Your task
Return exactly the span of lines in the following data that opens with the line containing "real input is a" and closes with the line containing "p. 282 sentence". Include nothing else.

Stored items:
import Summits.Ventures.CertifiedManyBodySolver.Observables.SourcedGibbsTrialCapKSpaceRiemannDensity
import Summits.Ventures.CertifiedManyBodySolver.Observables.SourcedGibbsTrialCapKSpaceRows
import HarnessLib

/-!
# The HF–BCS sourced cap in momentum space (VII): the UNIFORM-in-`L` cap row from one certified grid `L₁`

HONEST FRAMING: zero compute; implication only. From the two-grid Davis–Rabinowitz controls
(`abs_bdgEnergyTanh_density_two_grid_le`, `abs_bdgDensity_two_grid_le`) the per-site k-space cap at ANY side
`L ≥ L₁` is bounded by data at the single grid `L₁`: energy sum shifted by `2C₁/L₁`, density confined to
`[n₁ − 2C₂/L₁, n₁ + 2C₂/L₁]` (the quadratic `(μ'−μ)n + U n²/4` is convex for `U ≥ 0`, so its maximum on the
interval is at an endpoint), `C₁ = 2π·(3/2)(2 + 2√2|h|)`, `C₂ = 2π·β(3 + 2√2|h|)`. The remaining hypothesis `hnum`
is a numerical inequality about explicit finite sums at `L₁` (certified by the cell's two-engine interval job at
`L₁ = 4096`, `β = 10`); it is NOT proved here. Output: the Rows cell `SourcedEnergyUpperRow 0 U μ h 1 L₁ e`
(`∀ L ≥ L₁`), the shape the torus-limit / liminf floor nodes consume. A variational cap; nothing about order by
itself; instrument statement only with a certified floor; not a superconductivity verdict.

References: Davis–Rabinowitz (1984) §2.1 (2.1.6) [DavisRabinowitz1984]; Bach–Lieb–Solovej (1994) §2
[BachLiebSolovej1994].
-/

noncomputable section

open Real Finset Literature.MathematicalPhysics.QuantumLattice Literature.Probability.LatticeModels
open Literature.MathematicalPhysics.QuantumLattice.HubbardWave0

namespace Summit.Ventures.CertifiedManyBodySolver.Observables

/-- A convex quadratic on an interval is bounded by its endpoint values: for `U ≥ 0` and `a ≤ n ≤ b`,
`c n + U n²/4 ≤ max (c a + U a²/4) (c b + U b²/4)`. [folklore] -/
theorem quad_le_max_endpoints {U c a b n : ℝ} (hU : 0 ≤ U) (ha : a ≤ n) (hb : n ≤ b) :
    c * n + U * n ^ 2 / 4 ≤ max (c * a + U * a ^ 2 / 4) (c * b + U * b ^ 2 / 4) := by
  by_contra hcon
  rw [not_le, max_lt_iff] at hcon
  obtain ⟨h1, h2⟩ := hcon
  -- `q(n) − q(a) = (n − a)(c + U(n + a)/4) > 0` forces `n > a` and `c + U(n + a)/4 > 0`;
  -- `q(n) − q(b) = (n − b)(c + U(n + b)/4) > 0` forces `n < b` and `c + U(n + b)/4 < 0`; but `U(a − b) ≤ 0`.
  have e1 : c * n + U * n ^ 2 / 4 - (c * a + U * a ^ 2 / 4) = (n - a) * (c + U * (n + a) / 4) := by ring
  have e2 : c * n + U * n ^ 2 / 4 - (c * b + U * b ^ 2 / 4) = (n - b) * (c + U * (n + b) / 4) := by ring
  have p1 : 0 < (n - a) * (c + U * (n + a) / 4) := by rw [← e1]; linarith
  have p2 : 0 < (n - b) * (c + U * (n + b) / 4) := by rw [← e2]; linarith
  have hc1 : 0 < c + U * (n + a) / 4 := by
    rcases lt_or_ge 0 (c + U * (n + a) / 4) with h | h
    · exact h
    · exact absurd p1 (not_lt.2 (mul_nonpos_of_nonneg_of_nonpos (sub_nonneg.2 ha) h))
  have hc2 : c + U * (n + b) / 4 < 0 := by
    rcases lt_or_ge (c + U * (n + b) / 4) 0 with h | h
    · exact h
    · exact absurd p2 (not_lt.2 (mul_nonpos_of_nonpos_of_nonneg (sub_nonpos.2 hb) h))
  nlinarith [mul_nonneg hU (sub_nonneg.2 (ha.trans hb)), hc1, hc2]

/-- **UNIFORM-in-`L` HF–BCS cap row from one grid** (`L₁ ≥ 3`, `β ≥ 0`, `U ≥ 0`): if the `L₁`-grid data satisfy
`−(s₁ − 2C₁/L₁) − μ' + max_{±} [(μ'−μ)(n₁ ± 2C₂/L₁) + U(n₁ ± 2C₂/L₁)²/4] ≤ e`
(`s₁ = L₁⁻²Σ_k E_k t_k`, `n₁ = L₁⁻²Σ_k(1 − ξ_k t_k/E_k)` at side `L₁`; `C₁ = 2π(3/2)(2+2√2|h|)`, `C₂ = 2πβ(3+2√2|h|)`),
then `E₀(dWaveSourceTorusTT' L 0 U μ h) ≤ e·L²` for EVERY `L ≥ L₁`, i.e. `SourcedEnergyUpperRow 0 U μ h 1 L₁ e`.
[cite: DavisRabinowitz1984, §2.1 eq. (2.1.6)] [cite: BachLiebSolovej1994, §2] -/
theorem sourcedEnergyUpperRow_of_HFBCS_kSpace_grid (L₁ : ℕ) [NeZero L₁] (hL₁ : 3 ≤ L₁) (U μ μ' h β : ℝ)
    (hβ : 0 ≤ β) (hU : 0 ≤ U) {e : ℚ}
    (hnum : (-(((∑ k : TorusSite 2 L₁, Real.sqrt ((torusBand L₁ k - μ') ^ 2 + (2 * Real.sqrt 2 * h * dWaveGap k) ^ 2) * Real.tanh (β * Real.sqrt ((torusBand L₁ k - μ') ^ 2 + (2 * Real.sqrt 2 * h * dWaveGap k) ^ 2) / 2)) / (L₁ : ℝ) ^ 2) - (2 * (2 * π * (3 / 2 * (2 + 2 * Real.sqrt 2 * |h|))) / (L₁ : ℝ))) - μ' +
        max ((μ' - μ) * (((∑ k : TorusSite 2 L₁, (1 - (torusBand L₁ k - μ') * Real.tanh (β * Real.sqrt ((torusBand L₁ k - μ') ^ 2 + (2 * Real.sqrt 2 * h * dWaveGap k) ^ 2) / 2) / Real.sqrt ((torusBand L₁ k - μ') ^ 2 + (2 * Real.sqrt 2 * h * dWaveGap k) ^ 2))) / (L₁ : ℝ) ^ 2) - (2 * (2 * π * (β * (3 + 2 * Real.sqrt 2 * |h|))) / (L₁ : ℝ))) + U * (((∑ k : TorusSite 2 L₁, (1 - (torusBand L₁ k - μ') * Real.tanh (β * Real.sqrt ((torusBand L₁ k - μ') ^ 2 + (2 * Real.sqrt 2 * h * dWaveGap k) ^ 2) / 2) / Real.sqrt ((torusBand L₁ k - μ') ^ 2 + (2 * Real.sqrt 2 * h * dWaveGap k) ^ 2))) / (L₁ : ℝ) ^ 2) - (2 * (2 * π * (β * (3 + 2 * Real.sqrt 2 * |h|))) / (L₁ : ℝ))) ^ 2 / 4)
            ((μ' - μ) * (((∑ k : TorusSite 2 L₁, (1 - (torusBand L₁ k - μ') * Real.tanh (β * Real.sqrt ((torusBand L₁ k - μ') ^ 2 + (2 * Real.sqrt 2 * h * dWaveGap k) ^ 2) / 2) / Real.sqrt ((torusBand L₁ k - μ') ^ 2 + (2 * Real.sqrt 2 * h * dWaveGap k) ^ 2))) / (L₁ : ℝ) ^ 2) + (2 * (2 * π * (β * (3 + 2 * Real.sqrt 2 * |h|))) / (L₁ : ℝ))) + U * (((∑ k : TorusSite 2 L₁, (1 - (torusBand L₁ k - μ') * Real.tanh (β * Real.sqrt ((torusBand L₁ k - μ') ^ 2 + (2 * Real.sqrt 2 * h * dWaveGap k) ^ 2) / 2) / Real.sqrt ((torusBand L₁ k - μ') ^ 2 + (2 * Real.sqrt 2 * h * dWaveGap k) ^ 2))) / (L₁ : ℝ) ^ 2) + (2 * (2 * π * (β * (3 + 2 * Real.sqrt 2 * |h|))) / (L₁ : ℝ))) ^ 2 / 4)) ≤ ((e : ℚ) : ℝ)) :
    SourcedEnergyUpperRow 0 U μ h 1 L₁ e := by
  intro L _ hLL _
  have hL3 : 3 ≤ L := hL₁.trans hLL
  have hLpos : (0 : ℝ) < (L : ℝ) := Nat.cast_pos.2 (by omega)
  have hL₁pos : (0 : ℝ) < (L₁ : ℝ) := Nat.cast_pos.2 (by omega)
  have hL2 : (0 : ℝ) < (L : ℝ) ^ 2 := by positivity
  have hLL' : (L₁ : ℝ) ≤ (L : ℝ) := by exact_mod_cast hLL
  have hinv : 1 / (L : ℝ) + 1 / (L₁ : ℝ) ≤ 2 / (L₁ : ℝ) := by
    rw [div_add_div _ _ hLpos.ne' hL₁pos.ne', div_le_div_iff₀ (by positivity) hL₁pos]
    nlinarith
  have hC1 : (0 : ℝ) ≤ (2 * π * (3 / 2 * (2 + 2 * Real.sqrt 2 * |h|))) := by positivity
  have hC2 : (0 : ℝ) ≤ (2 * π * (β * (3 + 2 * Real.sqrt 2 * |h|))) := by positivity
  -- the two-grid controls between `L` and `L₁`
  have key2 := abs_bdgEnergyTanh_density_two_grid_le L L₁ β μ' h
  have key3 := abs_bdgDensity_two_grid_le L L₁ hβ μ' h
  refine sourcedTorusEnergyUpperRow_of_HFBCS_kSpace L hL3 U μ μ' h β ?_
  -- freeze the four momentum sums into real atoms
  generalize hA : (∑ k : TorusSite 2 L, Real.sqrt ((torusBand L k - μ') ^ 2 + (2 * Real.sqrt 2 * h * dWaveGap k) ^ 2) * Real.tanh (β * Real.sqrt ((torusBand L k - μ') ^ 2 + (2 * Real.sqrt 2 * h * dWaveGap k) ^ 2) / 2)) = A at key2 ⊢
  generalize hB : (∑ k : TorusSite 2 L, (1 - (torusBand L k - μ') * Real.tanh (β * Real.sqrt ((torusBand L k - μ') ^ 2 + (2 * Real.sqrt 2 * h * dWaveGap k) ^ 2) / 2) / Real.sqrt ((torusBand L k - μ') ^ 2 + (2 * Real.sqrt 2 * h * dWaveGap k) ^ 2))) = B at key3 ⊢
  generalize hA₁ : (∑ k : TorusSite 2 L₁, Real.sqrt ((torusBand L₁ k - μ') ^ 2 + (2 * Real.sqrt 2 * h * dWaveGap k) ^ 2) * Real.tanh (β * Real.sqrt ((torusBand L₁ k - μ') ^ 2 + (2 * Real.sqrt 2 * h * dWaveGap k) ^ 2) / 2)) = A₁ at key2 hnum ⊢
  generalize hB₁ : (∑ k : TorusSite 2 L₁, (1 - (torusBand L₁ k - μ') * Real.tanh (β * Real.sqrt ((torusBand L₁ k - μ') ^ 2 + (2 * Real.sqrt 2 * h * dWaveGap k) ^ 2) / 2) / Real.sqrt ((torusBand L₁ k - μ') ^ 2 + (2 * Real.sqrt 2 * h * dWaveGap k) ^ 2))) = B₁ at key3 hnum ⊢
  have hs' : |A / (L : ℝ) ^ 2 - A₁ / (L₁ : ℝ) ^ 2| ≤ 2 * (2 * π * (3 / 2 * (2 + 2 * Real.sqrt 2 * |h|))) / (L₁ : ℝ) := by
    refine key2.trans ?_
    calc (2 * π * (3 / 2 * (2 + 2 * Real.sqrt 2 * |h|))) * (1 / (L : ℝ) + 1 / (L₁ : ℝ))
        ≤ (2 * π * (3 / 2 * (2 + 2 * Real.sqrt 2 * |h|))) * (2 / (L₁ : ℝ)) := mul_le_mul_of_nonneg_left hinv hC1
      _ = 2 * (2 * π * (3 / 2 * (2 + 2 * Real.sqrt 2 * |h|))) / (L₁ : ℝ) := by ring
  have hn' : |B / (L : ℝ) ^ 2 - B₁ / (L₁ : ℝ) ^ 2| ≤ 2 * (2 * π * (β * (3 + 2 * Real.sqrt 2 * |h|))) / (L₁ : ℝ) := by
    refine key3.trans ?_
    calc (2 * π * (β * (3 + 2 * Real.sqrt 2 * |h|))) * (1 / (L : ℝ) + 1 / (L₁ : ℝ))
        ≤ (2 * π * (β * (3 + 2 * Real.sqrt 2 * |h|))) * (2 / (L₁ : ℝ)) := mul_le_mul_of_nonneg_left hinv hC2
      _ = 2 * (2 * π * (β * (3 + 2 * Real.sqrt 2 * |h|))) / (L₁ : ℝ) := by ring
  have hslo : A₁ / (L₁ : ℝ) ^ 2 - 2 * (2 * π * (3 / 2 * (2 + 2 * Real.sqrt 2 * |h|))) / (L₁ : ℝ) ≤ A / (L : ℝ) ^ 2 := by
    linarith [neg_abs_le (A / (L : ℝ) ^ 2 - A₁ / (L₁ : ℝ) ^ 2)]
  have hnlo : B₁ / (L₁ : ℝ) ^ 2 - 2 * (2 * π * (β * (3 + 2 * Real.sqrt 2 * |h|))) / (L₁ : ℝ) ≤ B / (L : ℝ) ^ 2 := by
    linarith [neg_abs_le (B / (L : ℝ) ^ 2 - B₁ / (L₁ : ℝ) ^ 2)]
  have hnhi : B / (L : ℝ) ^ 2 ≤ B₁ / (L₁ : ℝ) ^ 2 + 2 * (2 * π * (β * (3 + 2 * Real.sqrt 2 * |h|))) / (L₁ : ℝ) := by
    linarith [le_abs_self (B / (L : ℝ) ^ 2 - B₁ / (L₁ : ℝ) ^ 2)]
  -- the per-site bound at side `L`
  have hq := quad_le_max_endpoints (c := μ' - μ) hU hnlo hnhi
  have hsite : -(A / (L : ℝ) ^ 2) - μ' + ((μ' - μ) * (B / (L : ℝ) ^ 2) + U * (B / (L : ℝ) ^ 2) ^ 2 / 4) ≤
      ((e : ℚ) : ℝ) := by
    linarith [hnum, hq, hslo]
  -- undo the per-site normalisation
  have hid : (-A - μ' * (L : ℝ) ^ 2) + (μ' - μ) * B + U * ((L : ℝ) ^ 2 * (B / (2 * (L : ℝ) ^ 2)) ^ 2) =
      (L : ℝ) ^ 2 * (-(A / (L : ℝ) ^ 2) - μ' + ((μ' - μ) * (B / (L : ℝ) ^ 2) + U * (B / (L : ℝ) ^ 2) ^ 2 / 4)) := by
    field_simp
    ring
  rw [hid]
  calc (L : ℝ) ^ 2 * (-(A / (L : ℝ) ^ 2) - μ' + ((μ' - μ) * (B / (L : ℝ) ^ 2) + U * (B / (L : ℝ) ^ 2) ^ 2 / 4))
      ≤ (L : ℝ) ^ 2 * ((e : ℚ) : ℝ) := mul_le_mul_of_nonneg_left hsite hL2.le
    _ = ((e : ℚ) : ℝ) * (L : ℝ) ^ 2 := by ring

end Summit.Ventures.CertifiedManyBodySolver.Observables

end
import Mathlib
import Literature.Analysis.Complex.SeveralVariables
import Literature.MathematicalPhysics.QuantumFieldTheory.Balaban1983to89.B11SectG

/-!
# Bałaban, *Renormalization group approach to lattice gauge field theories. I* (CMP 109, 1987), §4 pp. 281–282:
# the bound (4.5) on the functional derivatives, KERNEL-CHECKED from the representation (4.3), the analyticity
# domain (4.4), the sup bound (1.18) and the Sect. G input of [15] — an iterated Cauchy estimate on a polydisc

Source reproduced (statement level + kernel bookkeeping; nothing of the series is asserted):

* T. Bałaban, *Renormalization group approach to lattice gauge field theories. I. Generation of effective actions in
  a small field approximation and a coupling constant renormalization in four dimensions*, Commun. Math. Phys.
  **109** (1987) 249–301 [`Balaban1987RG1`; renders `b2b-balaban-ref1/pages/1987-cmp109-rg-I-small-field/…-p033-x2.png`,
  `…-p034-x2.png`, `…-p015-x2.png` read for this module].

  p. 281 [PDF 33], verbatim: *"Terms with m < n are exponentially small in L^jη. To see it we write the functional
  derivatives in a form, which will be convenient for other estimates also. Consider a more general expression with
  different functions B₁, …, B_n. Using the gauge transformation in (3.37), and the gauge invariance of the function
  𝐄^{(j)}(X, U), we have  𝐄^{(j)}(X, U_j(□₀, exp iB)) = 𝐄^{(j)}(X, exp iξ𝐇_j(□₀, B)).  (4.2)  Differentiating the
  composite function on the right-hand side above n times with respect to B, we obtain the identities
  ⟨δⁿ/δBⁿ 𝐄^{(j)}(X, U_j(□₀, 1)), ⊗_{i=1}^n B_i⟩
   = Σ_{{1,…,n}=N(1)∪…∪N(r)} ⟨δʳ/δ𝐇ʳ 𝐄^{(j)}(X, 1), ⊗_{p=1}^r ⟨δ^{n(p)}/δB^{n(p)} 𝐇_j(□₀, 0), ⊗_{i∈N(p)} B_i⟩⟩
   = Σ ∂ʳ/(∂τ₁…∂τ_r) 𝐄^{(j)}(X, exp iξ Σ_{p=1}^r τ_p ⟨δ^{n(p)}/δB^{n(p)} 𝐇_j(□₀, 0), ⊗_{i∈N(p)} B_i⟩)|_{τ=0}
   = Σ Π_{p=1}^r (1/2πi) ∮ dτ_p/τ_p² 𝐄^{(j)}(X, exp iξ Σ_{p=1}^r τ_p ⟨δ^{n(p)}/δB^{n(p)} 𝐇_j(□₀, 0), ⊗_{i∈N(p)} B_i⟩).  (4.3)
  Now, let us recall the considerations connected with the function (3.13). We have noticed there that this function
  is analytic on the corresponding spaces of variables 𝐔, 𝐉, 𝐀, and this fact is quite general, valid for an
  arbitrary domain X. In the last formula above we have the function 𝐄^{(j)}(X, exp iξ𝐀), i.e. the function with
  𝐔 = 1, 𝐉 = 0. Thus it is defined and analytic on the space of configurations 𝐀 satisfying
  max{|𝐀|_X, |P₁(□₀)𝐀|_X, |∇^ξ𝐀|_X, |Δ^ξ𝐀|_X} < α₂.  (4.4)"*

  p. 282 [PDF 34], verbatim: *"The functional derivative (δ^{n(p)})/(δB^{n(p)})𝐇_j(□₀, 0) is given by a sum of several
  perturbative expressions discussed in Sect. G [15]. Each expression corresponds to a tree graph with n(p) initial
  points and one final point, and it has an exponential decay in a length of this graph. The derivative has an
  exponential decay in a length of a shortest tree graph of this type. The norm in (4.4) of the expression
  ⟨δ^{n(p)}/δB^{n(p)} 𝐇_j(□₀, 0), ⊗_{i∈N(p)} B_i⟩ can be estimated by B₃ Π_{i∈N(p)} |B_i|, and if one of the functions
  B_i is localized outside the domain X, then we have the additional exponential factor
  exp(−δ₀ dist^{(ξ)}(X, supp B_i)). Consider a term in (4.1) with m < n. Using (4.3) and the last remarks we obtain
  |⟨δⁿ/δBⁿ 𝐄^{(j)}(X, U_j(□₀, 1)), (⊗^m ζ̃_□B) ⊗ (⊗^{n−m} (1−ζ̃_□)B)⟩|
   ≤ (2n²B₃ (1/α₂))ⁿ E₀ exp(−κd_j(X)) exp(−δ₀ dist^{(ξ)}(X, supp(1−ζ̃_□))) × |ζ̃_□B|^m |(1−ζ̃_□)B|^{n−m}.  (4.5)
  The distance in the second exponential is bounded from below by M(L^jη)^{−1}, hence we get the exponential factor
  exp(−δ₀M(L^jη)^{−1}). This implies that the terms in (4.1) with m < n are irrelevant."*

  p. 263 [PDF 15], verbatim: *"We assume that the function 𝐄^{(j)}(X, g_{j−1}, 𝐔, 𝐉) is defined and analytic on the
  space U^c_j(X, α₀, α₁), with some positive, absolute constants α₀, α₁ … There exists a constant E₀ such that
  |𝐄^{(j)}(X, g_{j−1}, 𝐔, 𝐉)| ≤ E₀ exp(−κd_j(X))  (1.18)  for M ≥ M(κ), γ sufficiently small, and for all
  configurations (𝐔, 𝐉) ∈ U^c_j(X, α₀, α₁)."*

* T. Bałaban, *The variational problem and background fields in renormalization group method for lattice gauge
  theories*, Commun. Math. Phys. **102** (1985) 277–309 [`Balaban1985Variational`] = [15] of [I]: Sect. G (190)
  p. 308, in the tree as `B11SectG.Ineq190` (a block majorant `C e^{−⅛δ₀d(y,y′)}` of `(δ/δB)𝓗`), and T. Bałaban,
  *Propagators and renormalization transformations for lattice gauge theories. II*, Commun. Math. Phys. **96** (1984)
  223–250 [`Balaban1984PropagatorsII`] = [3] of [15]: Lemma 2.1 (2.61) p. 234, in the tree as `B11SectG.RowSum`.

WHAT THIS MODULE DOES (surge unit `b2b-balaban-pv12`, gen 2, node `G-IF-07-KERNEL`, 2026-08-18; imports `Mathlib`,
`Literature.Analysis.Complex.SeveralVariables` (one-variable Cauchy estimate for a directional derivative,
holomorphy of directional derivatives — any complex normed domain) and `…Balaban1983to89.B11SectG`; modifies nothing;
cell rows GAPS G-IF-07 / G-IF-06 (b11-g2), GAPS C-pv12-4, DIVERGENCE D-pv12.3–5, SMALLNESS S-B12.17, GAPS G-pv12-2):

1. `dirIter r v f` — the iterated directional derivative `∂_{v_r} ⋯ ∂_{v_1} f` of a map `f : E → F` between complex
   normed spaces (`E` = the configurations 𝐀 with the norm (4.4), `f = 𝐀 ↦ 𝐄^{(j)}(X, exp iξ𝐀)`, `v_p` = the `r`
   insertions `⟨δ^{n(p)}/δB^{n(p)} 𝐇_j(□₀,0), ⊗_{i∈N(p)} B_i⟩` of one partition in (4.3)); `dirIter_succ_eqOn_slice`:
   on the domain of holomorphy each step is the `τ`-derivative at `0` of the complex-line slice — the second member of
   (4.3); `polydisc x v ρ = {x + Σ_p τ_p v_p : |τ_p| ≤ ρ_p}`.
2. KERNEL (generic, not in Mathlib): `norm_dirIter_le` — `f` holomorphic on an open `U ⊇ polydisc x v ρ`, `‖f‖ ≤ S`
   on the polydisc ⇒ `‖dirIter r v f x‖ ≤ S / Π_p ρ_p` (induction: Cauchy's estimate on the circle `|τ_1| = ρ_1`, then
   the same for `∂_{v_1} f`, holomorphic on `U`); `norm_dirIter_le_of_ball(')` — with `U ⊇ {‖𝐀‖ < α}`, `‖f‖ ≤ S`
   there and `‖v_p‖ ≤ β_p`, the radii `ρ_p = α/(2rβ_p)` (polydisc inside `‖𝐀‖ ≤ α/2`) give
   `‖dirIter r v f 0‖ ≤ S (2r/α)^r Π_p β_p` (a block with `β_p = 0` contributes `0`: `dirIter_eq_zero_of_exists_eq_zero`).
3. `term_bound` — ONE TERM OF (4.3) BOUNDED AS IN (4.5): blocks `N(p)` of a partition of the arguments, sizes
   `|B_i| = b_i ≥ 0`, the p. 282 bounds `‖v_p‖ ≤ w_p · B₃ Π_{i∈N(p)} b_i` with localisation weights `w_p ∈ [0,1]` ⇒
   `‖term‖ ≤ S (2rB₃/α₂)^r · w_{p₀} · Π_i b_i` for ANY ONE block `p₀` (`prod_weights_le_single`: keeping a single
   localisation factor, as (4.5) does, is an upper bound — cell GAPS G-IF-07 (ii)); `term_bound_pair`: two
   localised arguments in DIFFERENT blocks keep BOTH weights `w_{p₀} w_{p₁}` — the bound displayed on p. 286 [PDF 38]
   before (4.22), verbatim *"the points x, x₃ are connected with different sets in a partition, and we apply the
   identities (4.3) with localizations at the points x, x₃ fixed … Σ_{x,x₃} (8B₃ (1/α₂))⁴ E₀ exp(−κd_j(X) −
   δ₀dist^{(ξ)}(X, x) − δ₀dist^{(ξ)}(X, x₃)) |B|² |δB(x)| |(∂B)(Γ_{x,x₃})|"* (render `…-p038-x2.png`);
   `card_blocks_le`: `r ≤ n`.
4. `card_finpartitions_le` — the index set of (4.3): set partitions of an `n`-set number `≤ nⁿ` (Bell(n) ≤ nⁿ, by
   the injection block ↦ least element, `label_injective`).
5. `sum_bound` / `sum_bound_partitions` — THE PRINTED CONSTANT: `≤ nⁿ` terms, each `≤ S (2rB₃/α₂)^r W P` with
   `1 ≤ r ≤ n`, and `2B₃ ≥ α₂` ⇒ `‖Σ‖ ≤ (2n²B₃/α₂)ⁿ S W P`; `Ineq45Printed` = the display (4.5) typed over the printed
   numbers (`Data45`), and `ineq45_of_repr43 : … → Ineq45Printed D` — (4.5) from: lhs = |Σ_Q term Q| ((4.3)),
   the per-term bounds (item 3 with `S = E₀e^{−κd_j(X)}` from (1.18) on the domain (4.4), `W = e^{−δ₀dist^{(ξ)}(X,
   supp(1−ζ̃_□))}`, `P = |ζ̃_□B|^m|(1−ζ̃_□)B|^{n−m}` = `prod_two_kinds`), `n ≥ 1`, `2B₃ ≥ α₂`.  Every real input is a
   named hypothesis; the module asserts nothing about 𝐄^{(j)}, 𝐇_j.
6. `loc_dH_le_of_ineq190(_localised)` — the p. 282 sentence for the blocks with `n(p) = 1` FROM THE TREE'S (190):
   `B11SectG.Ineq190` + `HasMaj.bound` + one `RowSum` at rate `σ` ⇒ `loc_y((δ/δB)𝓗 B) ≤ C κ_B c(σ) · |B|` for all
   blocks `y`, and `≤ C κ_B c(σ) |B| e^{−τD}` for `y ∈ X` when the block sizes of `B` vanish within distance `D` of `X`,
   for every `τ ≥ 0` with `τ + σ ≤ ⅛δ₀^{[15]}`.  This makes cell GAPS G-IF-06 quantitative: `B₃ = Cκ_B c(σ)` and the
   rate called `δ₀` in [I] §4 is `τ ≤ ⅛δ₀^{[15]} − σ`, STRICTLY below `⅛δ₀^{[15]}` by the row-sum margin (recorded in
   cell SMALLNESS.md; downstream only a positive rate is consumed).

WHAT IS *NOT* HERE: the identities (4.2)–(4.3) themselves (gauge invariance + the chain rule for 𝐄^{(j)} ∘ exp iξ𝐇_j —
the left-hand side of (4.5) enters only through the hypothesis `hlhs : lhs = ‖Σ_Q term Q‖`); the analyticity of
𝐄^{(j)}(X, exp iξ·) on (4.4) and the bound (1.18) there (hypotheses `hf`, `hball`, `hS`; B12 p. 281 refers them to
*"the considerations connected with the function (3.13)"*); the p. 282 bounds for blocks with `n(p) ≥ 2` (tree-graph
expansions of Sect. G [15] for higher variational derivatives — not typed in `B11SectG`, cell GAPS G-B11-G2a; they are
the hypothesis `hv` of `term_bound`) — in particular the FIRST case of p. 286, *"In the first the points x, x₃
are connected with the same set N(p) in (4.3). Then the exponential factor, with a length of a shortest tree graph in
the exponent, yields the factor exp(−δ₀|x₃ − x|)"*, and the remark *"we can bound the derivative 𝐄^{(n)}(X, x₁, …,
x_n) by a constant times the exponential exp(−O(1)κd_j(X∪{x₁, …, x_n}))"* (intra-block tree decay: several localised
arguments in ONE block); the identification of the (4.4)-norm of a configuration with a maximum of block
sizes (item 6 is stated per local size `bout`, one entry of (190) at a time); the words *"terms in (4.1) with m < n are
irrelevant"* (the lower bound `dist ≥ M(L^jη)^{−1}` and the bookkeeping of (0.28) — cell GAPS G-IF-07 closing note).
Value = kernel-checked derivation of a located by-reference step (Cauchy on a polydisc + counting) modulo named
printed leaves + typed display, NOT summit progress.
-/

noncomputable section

Answer below
   supp(1−ζ̃_□))}`, `P = |ζ̃_□B|^m|(1−ζ̃_□)B|^{n−m}` = `prod_two_kinds`), `n ≥ 1`, `2B₃ ≥ α₂`.  Every real input is a
   named hypothesis; the module asserts nothing about 𝐄^{(j)}, 𝐇_j.
6. `loc_dH_le_of_ineq190(_localised)` — the p. 282 sentence for the blocks with `n(p) = 1` FROM THE TREE'S (190):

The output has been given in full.